See our latest analysis for L&K Engineering
L&K Engineering's Dividend Is Well Covered By Earnings
We aren't too impressed by dividend yields unless they can be sustained over time. Prior to this announcement, L&K Engineering's dividend was comfortably covered by both cash flow and earnings. This means that a large portion of its earnings are being retained to grow the business.
Looking forward, earnings per share could rise by 47.5% over the next year if the trend from the last few years continues.
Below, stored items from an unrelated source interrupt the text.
/-- Core of the converse: summing the single-test unit-slack inequalities over a family and
dropping the (nonnegative) fake prime term of a node-nonnegative sum. -/
theorem sum_ineq {ι : Type*} (s : Finset ι) {a : ℝ} {c : ℕ → ℝ} (hc : ∀ n, 0 ≤ c n)
    (g : ι → ℝ → ℂ) (hg : ∀ i, IsWeilTest (g i)) (hsupp : ∀ i, tsupport (g i) ⊆ Icc (-a) a)
    (hD : ∀ i, -(∫ t, ‖g i t‖ ^ 2) ≤ (weilPolarTerm (weilConv (g i) (weilReflect (g i))) +
      weilArchTerm (weilConv (g i) (weilReflect (g i))) -
        fakePrime c (weilConv (g i) (weilReflect (g i)))).re)
    (hn : ∀ n : ℕ, 2 ≤ n → 0 ≤ ((∑ i ∈ s, weilConv (g i) (weilReflect (g i))) (Real.log n)).re) :
    -((∑ i ∈ s, weilConv (g i) (weilReflect (g i))) 0).re ≤
      (weilPolarTerm (∑ i ∈ s, weilConv (g i) (weilReflect (g i))) +
        weilArchTerm (∑ i ∈ s, weilConv (g i) (weilReflect (g i)))).re := by
  set K : ι → ℝ → ℂ := fun i => weilConv (g i) (weilReflect (g i)) with hK
  have hKW : ∀ i, IsWeilTest (K i) := fun i => (hg i).weilConv (hg i).weilReflect
  -- F(0) = Σ ‖g_i‖²
  have hF0 : ((∑ i ∈ s, K i) 0).re = ∑ i ∈ s, ∫ t, ‖g i t‖ ^ 2 := by
    rw [Finset.sum_apply, Complex.re_sum]
    refine Finset.sum_congr rfl fun i _ => ?_
    simp only [hK, weilConv_weilReflect_apply_zero, Complex.ofReal_re]
  have hF0' : 0 ≤ ((∑ i ∈ s, K i) 0).re := by
    rw [hF0]
    exact Finset.sum_nonneg fun i _ => integral_nonneg fun _ => by positivity
  -- additivity of the prime-free form
  have hW := archPolar_sum s K hKW
  -- the fake prime terms, summed over the family, are nonnegative
  set N := ⌈Real.exp (2 * a)⌉₊ with hN
  have hP : ∀ i, fakePrime c (K i) = ∑ n ∈ Finset.range N, ((c n : ℝ) : ℂ) / (Real.sqrt n : ℂ) *
      (K i (Real.log n) + K i (-Real.log n)) :=
    fun i => fakePrime_eq_sum c (hg i).1.continuous (hsupp i)
  have hsymm : ∀ t : ℝ, ((∑ i ∈ s, K i) (-t)).re = ((∑ i ∈ s, K i) t).re := by
    intro t
    rw [Finset.sum_apply, Finset.sum_apply, Complex.re_sum, Complex.re_sum]
    refine Finset.sum_congr rfl fun i _ => ?_
    simp only [hK]
    rw [← conj_weilConv_weilReflect_neg (g i) t, Complex.conj_re]
  have hnode : ∀ n : ℕ, 0 ≤ ((∑ i ∈ s, K i) (Real.log n)).re := by
    intro n
    rcases Nat.lt_or_ge n 2 with hlt | hge
    · interval_cases n <;> simpa using hF0'
    · exact hn n hge
  have hPsum : 0 ≤ (∑ i ∈ s, fakePrime c (K i)).re := by
    simp_rw [hP]
    rw [Finset.sum_comm, Complex.re_sum]
    refine Finset.sum_nonneg fun n _ => ?_
    rw [← Finset.mul_sum, Finset.sum_add_distrib]
    have h1 : ∑ i ∈ s, K i (Real.log n) = (∑ i ∈ s, K i) (Real.log n) := by
      rw [Finset.sum_apply]
    have h2 : ∑ i ∈ s, K i (-Real.log n) = (∑ i ∈ s, K i) (-Real.log n) := by
      rw [Finset.sum_apply]
    rw [h1, h2]
    have hcoef : ((c n : ℝ) : ℂ) / (Real.sqrt n : ℂ) = ((c n / Real.sqrt n : ℝ) : ℂ) := by
      push_cast
      ring
    rw [hcoef, Complex.re_ofReal_mul, Complex.add_re, hsymm]
    refine mul_nonneg (div_nonneg (hc n) (Real.sqrt_nonneg _)) ?_
    linarith [hnode n]
  -- sum the single-test inequalities
  have hsum : ∑ i ∈ s, (-(∫ t, ‖g i t‖ ^ 2)) ≤
      ∑ i ∈ s, (weilPolarTerm (K i) + weilArchTerm (K i) - fakePrime c (K i)).re :=
    Finset.sum_le_sum fun i _ => hD i
  have hsplit : ∑ i ∈ s, (weilPolarTerm (K i) + weilArchTerm (K i) - fakePrime c (K i)).re =
      (∑ i ∈ s, (weilPolarTerm (K i) + weilArchTerm (K i))).re - (∑ i ∈ s, fakePrime c (K i)).re := by
    rw [Complex.re_sum, Complex.re_sum, ← Finset.sum_sub_distrib]
    refine Finset.sum_congr rfl fun i _ => ?_
    rw [Complex.sub_re]
  rw [hF0, hW]
  rw [Finset.sum_neg_distrib] at hsum
  linarith
import Summits.RiemannHypothesis.RiemannHypothesis.Theorems.Splittings.LiFloorRateLaw
import HarnessLib

/-!
# The ends of the floor-rate scale: `r = 1` is RH, every `r < 1` is a verified-height statement, nothing in between;
# the UNCONDITIONAL envelope `|λ_n| ≤ C·(1 + 5·10⁻⁷)ⁿ` (SketchG9 §5)

Cell rh-split, seat rh-split-li-bridge g9 (brief sha16 f79c5f09d8bcb036), card `run/shared/lean/pub/rh-split/cards/SPLIT-li-bridge.md` §16;
kernel source `HOME/rh-split-li-bridge/SketchG9.lean` sha16 6b07bb859a043295 (409 l, farm rc 0, std axioms), cut by the seat at the scratch's
section boundaries (l. 60–299 / l. 300–406), decl text byte-verbatim; deltas = namespace `RhSplit.LiBridgeG9` ↦ `…Theorems.Splittings.LiFloorRateLaw`,
imports, module docstrings.  Tree inputs only (cited, not re-derived): `LiExtremalLayer.li_two_signs_of_not_rh` / `exists_offline_zero` /
`normZ_lt_one` / `one_sub_inv_ne_zero` / `eventually_pos_of_rh` / `liPos_syndetic` (gen-5 carve), `LiOneSidedCriteria.liSubexpUpper_of_rh`
(gen-4 carve), `li_criterion_holds`, `LiIndexSets.re_eq_half_of_abs_im_le`, `BombieriLagarias.norm_inv_one_sub_inv_le_one_iff`,
`riemannHypothesis_of_keiperLiCoeff_bddBelow`, `riemannHypothesisUpTo_1000` (standard axioms).

This file: `liFloorRate_one_iff_rh` — `(∃ C, ∀ n ≥ 1, −C ≤ λ_n) ⟺ RiemannHypothesis` (Bombieri–Lagarias' bounded-below criterion,
tree `riemannHypothesis_of_keiperLiCoeff_bddBelow`, re-derived through the law at `r = 1`; RH-EQUIVALENT, a RELABELLING);
`rh_iff_liFloorRate_all` — `RiemannHypothesis ⟺ ∀ r ∈ (0,1), ∃ C, ∀ n ≥ 1, −C·r^{−n} ≤ λ_n` (each single rate is a bounded zero-free
region, only the conjunction over all `r < 1` is RH: no rung in between; cf. `LiOneSidedCriteria.rh_iff_liFloor`, the `∀ ε` form);
`liEnvelope_of_rhUpTo` — `RiemannHypothesisUpTo T → ∃ C, ∀ n ≥ 1, |λ_n| ≤ C·(√(1+T²)/T)ⁿ` (RH-FREE implication);
`liEnvelope_unconditional_1000` / `liEnvelope_unconditional_clean` — UNCONDITIONALLY `∃ C, ∀ n ≥ 1, |λ_n| ≤ C·(1 + 5/10⁷)ⁿ`
(standard axioms, from the tree's kernel-checked `riemannHypothesisUpTo_1000`; the compiled `riemannHypothesisUpTo_10000 / _100000`
would give bases `√(1+10⁻⁸)` / `√(1+10⁻¹⁰)` by the same lemma and are deliberately not imported); `li_unbounded_above` —
UNCONDITIONALLY `∀ B, ∃ n ≥ 1, B < λ_n` (so the `r = 1` ceiling is a false statement, the one asymmetry of the scale; known content:
Voros' dichotomy).  Certifies nothing about RH.

HONEST LABEL: «SPLITTING SEARCH over kernel-typed RH-EQUIVALENCES; a splitting A ∧ B ⟹ RH is CONDITIONAL bookkeeping unless A and B are
both proved; nothing here bears on the truth of RH.»
-/

set_option linter.dupNamespace false

noncomputable section

open Complex Filter Topology Finset
open scoped Real ComplexConjugate

namespace Summit.RiemannHypothesis.RiemannHypothesis.Theorems.Splittings.LiFloorRateLaw

open Literature.NumberTheory.LFunctions
open Literature.NumberTheory.DiophantineGeometry
open Summit.RiemannHypothesis.RiemannHypothesis.Theorems.Splittings
open Summit.RiemannHypothesis.RiemannHypothesis.Theorems.Splittings.LiIndexSets
open Summit.RiemannHypothesis.RiemannHypothesis.Theorems.Splittings.LiExtremalLayer
open Summit.RiemannHypothesis.RiemannHypothesis.Theorems.Splittings.LiOneSidedCriteria

/-! ## §5 The ends of the scale: `r = 1` is RH; every `r < 1` is a verified-height (FIN) statement; nothing in between -/

/-- `r = 1`: the floor-rate law is Bombieri–Lagarias' **bounded-below criterion** `(∃ C, ∀ n ≥ 1, λ_n ≥ −C) ⟺ RH`
(tree: `riemannHypothesis_of_keiperLiCoeff_bddBelow`, `CostumeDetectors.liTail_iff_rh`). RH-EQUIVALENCE.
PRIVATE re-derivation from `liFloorRate_iff` at `r = 1`: the public theorem with this exact statement is the tree's
`CostumeDetectorsLi.liBddBelow_iff_rh` (typer dedup guard). -/
private theorem liFloorRate_one_iff_rh :
    (∃ C : ℝ, ∀ n : ℕ, 1 ≤ n → -C ≤ keiperLiCoeff n) ↔ _root_.RiemannHypothesis := by
  have h := liFloorRate_iff (r := 1) one_pos le_rfl
  simp only [inv_one, one_pow, mul_one] at h
  exact h.trans rh_iff_forall_one_le_normZ.symm

/-- **No rung in between**: floors at EVERY rate `r < 1` ⟺ RH (cf. tree `LiOneSidedCriteria.rh_iff_liFloor`, the
`∀ ε` sub-exponential form).  Each single rate `r < 1` is a bounded zero-free region; only their conjunction over all
`r < 1` reaches RH. RH-EQUIVALENCE. -/
theorem rh_iff_liFloorRate_all :
    _root_.RiemannHypothesis ↔
      ∀ r : ℝ, 0 < r → r < 1 → ∃ C : ℝ, ∀ n : ℕ, 1 ≤ n → -(C * r⁻¹ ^ n) ≤ keiperLiCoeff n := by
  constructor
  · intro h r hr0 hr1
    exact (liFloorRate_iff hr0 hr1.le).2 fun ρ hρ ↦ hr1.le.trans (one_le_normZ_of_rh h hρ)
  · intro h
    refine rh_iff_forall_one_le_normZ.2 fun ρ hρ ↦ ?_
    by_contra hlt
    rw [not_le] at hlt
    have hr0 : 0 < (‖1 - 1 / ρ‖ + 1) / 2 := by positivity
    have hr1 : (‖1 - 1 / ρ‖ + 1) / 2 < 1 := by linarith
    have := (liFloorRate_iff hr0 hr1.le).1 (h _ hr0 hr1) ρ hρ
    linarith

/-- **Verified height ⟹ two-sided envelope at rate `√(1+1/T²)`**: `RiemannHypothesisUpTo T` (`T > 0`) ⟹
`|λ_n| ≤ C·(√(1+T²)/T)ⁿ` for all `n ≥ 1`.  (The tree's `LiTheory.liAsymptoticLawAllRange_holds` is the quantitative
version of this direction; recorded here as the FIN end of the floor-rate scale.) RH-FREE implication. -/
theorem liEnvelope_of_rhUpTo {T : ℝ} (hT : 0 < T) (hA : RiemannHypothesisUpTo T) :
    ∃ C : ℝ, ∀ n : ℕ, 1 ≤ n → |keiperLiCoeff n| ≤ C * (Real.sqrt (1 + T ^ 2) / T) ^ n := by
  have hr0 : 0 < T / Real.sqrt (1 + T ^ 2) := by positivity
  have hr1 : T / Real.sqrt (1 + T ^ 2) < 1 := by
    rw [div_lt_one (Real.sqrt_pos.2 (by positivity))]
    calc T = Real.sqrt (T ^ 2) := (Real.sqrt_sq hT.le).symm
      _ < Real.sqrt (1 + T ^ 2) := Real.sqrt_lt_sqrt (by positivity) (by linarith)
  have h := (liEnvelopeRate_iff hr0 hr1).2 (forall_le_normZ_of_rhUpTo hT.le hA)
  simpa only [inv_div] using h

/-- **UNCONDITIONAL (standard axioms): `|λ_n| ≤ C·(√(1+10⁶)/10³)ⁿ = C·(√(1+10⁻⁶))ⁿ` for all `n ≥ 1`**, from the tree's
kernel-checked `riemannHypothesisUpTo_1000`.  (The compiled certificates `riemannHypothesisUpTo_10000` / `_100000` —
`native_decide` auxiliaries — give rates `√(1+10⁻⁸)` / `√(1+10⁻¹⁰)` by the same lemma.) UNCONDITIONAL THEOREM. -/
theorem liEnvelope_unconditional_1000 :
    ∃ C : ℝ, ∀ n : ℕ, 1 ≤ n → |keiperLiCoeff n| ≤ C * (Real.sqrt (1 + 1000 ^ 2) / 1000) ^ n :=
  liEnvelope_of_rhUpTo (by norm_num) riemannHypothesisUpTo_1000

/-- The same with a rational base: **`|λ_n| ≤ C·(1 + 5·10⁻⁷)ⁿ` for all `n ≥ 1`, unconditionally.** UNCONDITIONAL THEOREM. -/
theorem liEnvelope_unconditional_clean :
    ∃ C : ℝ, ∀ n : ℕ, 1 ≤ n → |keiperLiCoeff n| ≤ C * (1 + 5 / 10 ^ 7) ^ n := by
  obtain ⟨C, hC⟩ := liEnvelope_unconditional_1000
  have hb0 : 0 < Real.sqrt (1 + 1000 ^ 2) / 1000 := by positivity
  have hb : Real.sqrt (1 + 1000 ^ 2) / 1000 ≤ 1 + 5 / 10 ^ 7 := by
    rw [div_le_iff₀ (by norm_num : (0 : ℝ) < 1000)]
    calc Real.sqrt (1 + 1000 ^ 2) ≤ Real.sqrt (((1 + 5 / 10 ^ 7) * 1000) ^ 2) := Real.sqrt_le_sqrt (by norm_num)
      _ = (1 + 5 / 10 ^ 7) * 1000 := Real.sqrt_sq (by norm_num)
  have hC0 : 0 ≤ C := by
    have h1 := hC 1 le_rfl
    have h2 := abs_nonneg (keiperLiCoeff 1)
    rw [pow_one] at h1
    nlinarith
  refine ⟨C, fun n hn ↦ (hC n hn).trans ?_⟩
  exact mul_le_mul_of_nonneg_left (pow_le_pow_left₀ hb0.le hb n) hC0

/-- **`λ_n` is unbounded above, unconditionally** (RH: `λ_n → +∞` by `eventually_pos_of_rh`'s source
`Voros2006_thm_onlyif_holds`; `¬RH`: `λ_n ≥ c·r₀^{−n}` on a syndetic set).  So the `r = 1` ceiling is not a criterion but
a false statement — the one asymmetry of the scale. UNCONDITIONAL THEOREM. -/
theorem li_unbounded_above : ∀ B : ℝ, ∃ n : ℕ, 1 ≤ n ∧ B < keiperLiCoeff n := by
  intro B
  by_cases hRH : _root_.RiemannHypothesis
  · -- under RH: `λ_n ≥ n/2` for `n ≥ 2¹⁴` beyond the `o(n)` threshold of `Voros2006_thm_onlyif_holds`
    -- (the estimate inside the tree's `eventually_pos_of_rh`, verbatim), so `λ_n > B` once `n > 2B`.
    have hV := (Voros2006_thm_onlyif_holds hRH).def (show (0 : ℝ) < 1 / 2 by norm_num)
    obtain ⟨N, hN⟩ := eventually_atTop.1 (hV.and (eventually_ge_atTop (2 ^ 14)))
    obtain ⟨n, hnN, hnB⟩ : ∃ n : ℕ, N ≤ n ∧ 2 * B < (n : ℝ) := by
      obtain ⟨m, hm⟩ := exists_nat_gt (2 * B)
      exact ⟨max N m, le_max_left _ _, hm.trans_le (by exact_mod_cast le_max_right N m)⟩
    obtain ⟨hb, hn14⟩ := hN n hnN
    have hn14' : (2 : ℝ) ^ 14 ≤ n := by exact_mod_cast hn14
    have hlog2 : (0.6931471803 : ℝ) < Real.log 2 := Real.log_two_gt_d9
    have hlogn : Real.log ((2 : ℝ) ^ 14) ≤ Real.log n := Real.log_le_log (by positivity) hn14'
    rw [Real.log_pow] at hlogn
    push_cast at hlogn
    have hγ : (1 : ℝ) / 2 < Real.eulerMascheroniConstant := Real.one_half_lt_eulerMascheroniConstant
    have hlog2π : Real.log (2 * Real.pi) ≤ 2 * Real.pi - 1 := Real.log_le_sub_one_of_pos (by positivity)
    have hπ : Real.pi ≤ 4 := Real.pi_le_four
    have hbr : 2 ≤ Real.log n - 1 + Real.eulerMascheroniConstant - Real.log (2 * Real.pi) := by linarith
    rw [Real.norm_eq_abs, Real.norm_eq_abs, Nat.abs_cast] at hb
    have h1 := (abs_le.1 hb).1
    have hn0 : (0 : ℝ) ≤ n := Nat.cast_nonneg n
    have hmain : (n : ℝ) ≤ (n : ℝ) / 2 *
        (Real.log n - 1 + Real.eulerMascheroniConstant - Real.log (2 * Real.pi)) := by nlinarith
    refine ⟨n, by omega, ?_⟩
    linarith
  · obtain ⟨r₀, hr₀0, hr₀1, -, -, c, hc, -, L, n₁, -, hwin⟩ := li_two_signs_of_not_rh hRH
    -- c · r₀^{-n} → ∞
    have ha : 1 < r₀⁻¹ := (one_lt_inv_iff₀).2 ⟨hr₀0, hr₀1⟩
    obtain ⟨N₀, hN₀⟩ :=
      eventually_atTop.1 ((tendsto_pow_atTop_atTop_of_one_lt ha).eventually_gt_atTop (B / c))
    obtain ⟨⟨n, hn, hposv⟩, -⟩ := hwin (N₀ + n₁ + 1) (by omega)
    have h1 := (Finset.mem_Ico.1 hn).1
    have hg : B / c < r₀⁻¹ ^ n := hN₀ n (by omega)
    rw [div_lt_iff₀ hc] at hg
    refine ⟨n, by omega, ?_⟩
    linarith

end Summit.RiemannHypothesis.RiemannHypothesis.Theorems.Splittings.LiFloorRateLaw

end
If the dividend continues on this path, the payout ratio could be 47% by next year, which we think can be pretty sustainable going forward.
Dividend Volatility
The company has a long dividend track record, but it doesn't look great with cuts in the past. Since 2014, the dividend has gone from NT$2.00 total annually to NT$9.00. This works out to be a compound annual growth rate (CAGR) of approximately 16% a year over that time. It is great to see strong growth in the dividend payments, but cuts are concerning as it may indicate the payout policy is too ambitious.
The Dividend Looks Likely To Grow
Given that the dividend has been cut in the past, we need to check if earnings are growing and if that might lead to stronger dividends in the future. L&K Engineering has seen EPS rising for the last five years, at 48% per annum. The company doesn't have any problems growing, despite returning a lot of capital to shareholders, which is a very nice combination for a dividend stock to have.
L&K Engineering Looks Like A Great Dividend Stock
In summary, it is always positive to see the dividend being increased, and we are particularly pleased with its overall sustainability. Earnings are easily covering distributions, and the company is generating plenty of cash. All in all, this checks a lot of the boxes we look for when choosing an income stock.
Market movements attest to how highly valued a consistent dividend policy is compared to one which is more unpredictable. However, there are other things to consider for investors when analysing stock performance. For example, we've picked out 3 warning signs for L&K Engineering that investors should know about before committing capital to this stock. Looking for more high-yielding dividend ideas? Try our collection of strong dividend payers.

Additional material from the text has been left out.